Seeing Opeth on the Party stage was a truly moving experience, despite the constant interruptions from HammerFall -- Matthias and I took a look at them after Opeth's set. Rarely had either of us witnessed such lameness: I would rather watch a three-hour Mortician performance than sit through one hour of HammerFall; at least the former would send me to sleep instead of just frustrating me until I curled up into a little ball and expired. Daniel's description of them as "Manowar featuring Yngwie Malmsteen" is pretty apt, and scary just to think of. So forget Hammerfall, and think of Opeth. Halfway through their four song -- remember, it's ten minutes a song... -- set, Mikael Akerfeldt looked with disdain at the Main stage and seemed to be trying to do the same. Yet he did not seem bitter that Opeth's wondrous music-making was marred by wailing and wanking at mammoth volume. He thanked the audience humbly for their increasingly positive responses as the band played through "White Cluster", "The Drapery Falls" and "Advent". Then there was a pause. We all knew that realistically one more song was all Opeth were going to play. But what would they play? "We've got one more song for you", began Mikael "and it's the obvious closing song for this Wacken set..." Most of us had guessed it was going to be "Demon of the Fall", but yet the confirmation was comforting. The song itself was masterfully executed, and the applause Opeth got was greater than any other band I remember. They deserved every clap, and I await seeing them again eagerly.

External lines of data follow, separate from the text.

import Summits.HubbardSuperconductivity.HubbardSuperconductivity.Theorems.AnisotropyChordTransferFibre3FinXC2Eval
import Summits.HubbardSuperconductivity.HubbardSuperconductivity.Theorems.AnisotropyChordTransferFibre3FinXC2P22aj
import Summits.HubbardSuperconductivity.HubbardSuperconductivity.Theorems.AnisotropyChordTransferFibre3FinXC2P22ak

/-!
# Route `AnisotropyChord` / H0 rotor rung: FIN XBC2 combined (rows `N₁` + C) certificate at `L = 22` — cell facts, part `aj`

Kernel facts `xbcCellAny2 22 (49/50) 20 la lb (c, bn) = true` (evaluator `…FinXC2Eval` on `…FinXB2Eval`, point wedges rewritten to certified literal tables `…FinXC2P22*`) for 1 λ-cell(s)
(`…FinXC2Eval.xbcCheck2`; cell design: g5 `xbc_design.py` (≤ 2.5 % cells, b = bn/20 ≥ 1.04·b_cell), mirrors `xb_mirror.py`/`xc_mirror.py`); assembled in `…FinXC2TwentyTwo`.
Prover seat `hubbard-h0-rotor-p3` g6; helper for piece A = stmt-HubbardSuperconductivity-23918 of rung 19089 (`--supports`, helper class).
WHAT THIS IS NOT: nothing here proves superconductivity in the Hubbard model (rotor TARGET as worded stays FALSE, g15 verdict); kernel facts for the FIN certificate of TWO hypotheses (rows `N₁`, C) of ONE conditional reduction.  Tree imports only; no sorry, no new axioms.
-/

set_option linter.dupNamespace false

namespace Summit.HubbardSuperconductivity.HubbardSuperconductivity.Theorems.AnisotropyChord.Transfer.Fibre3

namespace FinXB

set_option maxHeartbeats 4000000 in
/-- kernel fact: cell 50 at `L = 22` (certified, (c, bn) = ((11/20 : ℚ), 12)). [folklore] -/
theorem xbc2c22_50 : xbcCellAny2 22 (49/50 : ℚ) 20 381172813259890 390702133591388 ((11/20 : ℚ), (12 : ℕ)) = true := by
  unfold xbcCellAny2
  rw [twc22_35_eq, twc22_36_eq]
  decide +kernel

end FinXB

end Summit.HubbardSuperconductivity.HubbardSuperconductivity.Theorems.AnisotropyChord.Transfer.Fibre3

I also saw Motorhead. Basically, apart from having the Bomber lighting rig -- which dove down, steered from side to side and moved in a few other ways -- at this show, Motorhead's London Forum show back in May was much better. The band tour Germany constantly, and have for years. The Bomber has been on a good number of tours with them in Germany. No-one was that bothered about Motorhead, and the atmosphere of apathy even rubbed off on Lemmy and his motley crue who seemed noticeably deflated compared to their exuberance when they performed in London. Also, Motorhead are not an outdoor band. So basically, I stood on my feet for an hour and twenty minutes to hear "Killed by Death" and watch a huge lighting rig go up, down, left and right. It was more-or-less worth it, but it was no great hell as Motorhead performances go.